What the exercise asks:
The expected output is the set of lines below beginning at the one that contains "simp only [inputRows, List.mem_append, List.mem_map]" and ending at the final line, reproduced exactly.

(Saved data entries)
====
/-- all flags of all constraints are below 432 (from `data_ok`) -/
theorem indices_ok : ∀ c ∈ allCons, ∀ p ∈ c, p.1 < 432 ∧ p.2 < 432 := by
  have h := data_ok
  simp only [Bool.and_eq_true, List.all_eq_true, decide_eq_true_eq] at h
  intro c hc p hp
  exact (h.2 c hc).2 p hp

/-- `ev` of a normalised solution vanishes on every input row -/
theorem ev_inputRows (m : Nat) (hn : ∀ u ∈ normVars, m.testBit u = false) (hc : isSTD2cover m = true) :
    ∀ r ∈ inputRows, ev m r 432 = false := by
  intro r hr
  simp only [inputRows, List.mem_append, List.mem_map] at hr
  rcases hr with ⟨c, hcm, rfl⟩ | ⟨u, hu, rfl⟩
  · have h2 : twoOfFour m c = true := by
      have h' := hc
      simp only [isSTD2cover, List.all_eq_true] at h'
      exact h' c hcm
    exact ev_maskOf_of_twoOfFour m c (indices_ok c hcm) h2
  · rw [ev_two_pow]
    simp [hn u hu]

/-! ## The free-bit functional and the bit identity at a certified position -/
/-- XOR over the nine free positions `f` of `m_f ∧ Y_f` -/
def G (m Y : Nat) : Bool := freeExpected.foldr (fun f acc => xor (m.testBit f && Y.testBit f) acc) false

/-- the free positions are below 432 -/
theorem free_lt : ∀ f ∈ freeExpected, f < 432 := by decide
====
Answer:
  simp only [inputRows, List.mem_append, List.mem_map] at hr
  rcases hr with ⟨c, hcm, rfl⟩ | ⟨u, hu, rfl⟩
  · have h2 : twoOfFour m c = true := by
      have h' := hc
      simp only [isSTD2cover, List.all_eq_true] at h'
      exact h' c hcm
    exact ev_maskOf_of_twoOfFour m c (indices_ok c hcm) h2
  · rw [ev_two_pow]
    simp [hn u hu]

/-! ## The free-bit functional and the bit identity at a certified position -/
/-- XOR over the nine free positions `f` of `m_f ∧ Y_f` -/
def G (m Y : Nat) : Bool := freeExpected.foldr (fun f acc => xor (m.testBit f && Y.testBit f) acc) false

/-- the free positions are below 432 -/
theorem free_lt : ∀ f ∈ freeExpected, f < 432 := by decide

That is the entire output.